At the same time, Hadoop is reaching a turning point, with companies seeking to move from using it in an experimental phase, to seeking to use it in large-scale operational implementations.  However, there remain three main challenges, said Mendelson. One is that to avoid creating a new data silo, they have to be able to integrate it with the rest of the data in their enterprise environment. The second is that customers have been slow to find the necessary skills to be able to exploit the technology. And, then third, from a security standpoint they can’t take the technology from the lab to operational use without having the same data security and data governance they have for the rest of their data sets. “That is really where Big Data SQL comes in,” said Mendelson.  “Big Data SQL allows the full dialect of Oracle SQL to apply not only objects within the Oracle Database but across Hadoop and NoSQL as well.”

Speed to Insight

By leveraging SQL to query and analyze data across a range of data management systems, organizations no longer have to copy and move data between platforms, analyze with a MapReduce-powered language, or construct separate queries for each platform and then figure out how to connect the results. Instead, Smart Scan technology, inherited from Oracle Exadata, executes locally to find the data needed for a given query, minimizing data movement and increasing performance.
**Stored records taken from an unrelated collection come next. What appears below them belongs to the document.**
import Literature.NumberTheory.DiophantineGeometry.CatalanObstruction
import Literature.NumberTheory.DiophantineGeometry.CatalanCasselsBounds
import Mathlib.NumberTheory.NumberField.Cyclotomic.Galois
import Mathlib.NumberTheory.NumberField.Norm
import Mathlib.RingTheory.FractionalIdeal.Norm
import Mathlib.Analysis.SpecialFunctions.Complex.LogBounds
import HarnessLib

/-!
# The minus argument for Catalan's equation (Schoof, Chapter 11): Proposition 11.2 and the norm estimates

[Schoof2009, Chapter 11] proves Theorem III (`q < 4p²` and `p < 4q²`) for a non-zero solution of
`x^p - y^q = 1`, `p, q ≥ 5`, by an Archimedean argument. This file proves its two analytic /
arithmetic ingredients for an *arbitrary* anti-symmetric exponent vector
`θ = ∑_a n_a σ_a⁻¹ ∈ ℤ[G]` (`n_{-a} = -n_a`), written as a function `θ : (ℤ/pℤ)ˣ → ℤ`, with
`(x - ζ)^θ := ∏_a (x - ζ^{a⁻¹})^{n_a}` and `‖θ‖ = ∑_a |n_a|`:

* `Catalan.norm_embedding_eq_one_of_pow_eq` and `Catalan.exists_pow_eq_one_norm_sub_le` —
  **[Schoof2009, Proposition 11.2]**: if `|x| ≥ 2` and `(x - ζ)^θ = α^q`, then for every embedding
  `φ : K → ℂ`, `|φ(α)| = 1` and there is a `q`-th root of unity `ξ` with
  `|φ(α) - ξ| ≤ ‖θ‖ / (q (|x| - 1))` (via `L = ∑ n_a log(1 - φ(ζ^{a⁻¹})/x)`, `exp L = φ(α)^q`,
  `|L| ≤ ‖θ‖/(|x| - 1)`, `Re L = 0`);
* `Catalan.minusArgument` — the contradiction at the end of the proof of
  **[Schoof2009, Theorem III]**: for `p, q ≥ 5`, `q > 4p²`, a non-zero solution `(x, y)`, a
  non-zero anti-symmetric `θ` with `(p - 1)‖θ‖ ≤ 3q`, and `α ∈ K` with `(x - ζ)^θ = α^q` and
  `|φ(α) - 1| ≤ 3/((p-1)(|x|-1))` for one embedding `φ`, one gets a contradiction: `α ≠ 1`
  ([Schoof2009, Lemma 11.1]: the ideals `𝔞_a` with `(x - ζ^{a⁻¹}) = 𝔭 𝔞_a^q` are pairwise
  coprime and non-trivial), `N(𝔄) |N(α - 1)| ≥ 1` for the integral ideal
  `𝔄 = ∏_{n_a < 0} 𝔞_a^{|n_a|}` with `𝔄 α ⊆ 𝓞_K`, `N(𝔄)^{2q} ≤ (|x|+1)^{(p-1)‖θ‖}` and
  `|N(α - 1)| ≤ 2^{p-3} (3/((p-1)(|x|-1)))²`, against `|x| ≥ q^{p-1} + q`
  (`Catalan.cassels_abs_x_ge`, [Schoof2009, Corollary 6.5]).

The combinatorial part of Chapter 11 (Proposition 11.3, Lemma 11.4, Corollary 11.5) and the
assembly of Theorem III are in `CatalanTheoremIII`. Everything here is proved; no definitions, no
named facts.

## References

* R. Schoof, *Catalan's Conjecture*, Universitext, Springer 2009 [Schoof2009], Chapter 11:
  Lemma 11.1, Proposition 11.2, Theorem III (book pp. 75–80) — held,
  `lit read book:schoof2009-catalan-s-conjecture` (PDF pp. 151–155).
* P. Mihăilescu, *On the class groups of cyclotomic extensions in presence of a solution to
  Catalan's equation*, J. Number Theory **118** (2006), 123–144.
-/

namespace Literature.NumberTheory.DiophantineGeometry

namespace Catalan

open Finset NumberField Complex

/-! ### Proposition 11.2: `φ(α)` is close to a `q`-th root of unity -/

section Prop112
“Smart Scan is what makes Exadata run as fast as it does,” said Mendelson. It is a software layer that sits on the storage nodes and it does the filtering and the predicate push down at the storage layer so that if for example a query calls for only records for customers in New York, you don’t have to fetch all the records off the disk, and then throw away the records for all customers but those in New York. That predicate is pushed down to the storage layer and it only sends up the records that are applicable  so the amount of data that gets moved within the machine is less and the performance goes up as well. “We have taken similar technology from Exadata and now we have moved that on to Hadoop,” said Mendelson.

SQL Skills to Access Hadoop and NoSQL

Oracle simplifies access to enterprise big data by combining relational and non-relational technologies into a single architecture, using SQL, the industry-standard language for accessing data. By extending SQL across the entire enterprise data infrastructure, organizations can use existing SQL skills to uncover and analyze all data. In addition, according to Oracle, integration with Oracle engineered systems for data management offers fast deployment and a low total cost of ownership for Hadoop, relational, and NoSQL data, and allows customers to secure data insights immediately.

Data Security

With Oracle Big Data SQL, customers can now apply existing security policies to data in Hadoop and NoSQL, extending enterprise governance and security for sensitive and regulated data in the enterprise.

Oracle Big Data Appliance includes comprehensive data encryption capabilities for protecting data privacy and meeting regulatory requirements. With data at rest and network encryption capabilities, sensitive and regulated information stored on Oracle Big Data Appliance is protected against theft and unauthorized access. Oracle Big Data Appliance also includes enterprise-grade authentication (Kerberos), authorization (LDAP and Apache Sentry project), and auditing (Oracle Audit Vault and Database Firewall) that can be automatically set up on installation, greatly simplifying the process of hardening Hadoop.

To ensure organizations can maintain data governance across big data, Oracle Big Data SQL extends the advanced security capabilities of Oracle Database to Hadoop and NoSQL data. With Oracle Big Data SQL, customers can take advantage of proven Oracle Database security solutions for data redaction, privilege analysis, and strong controls that limit privileged user access to data.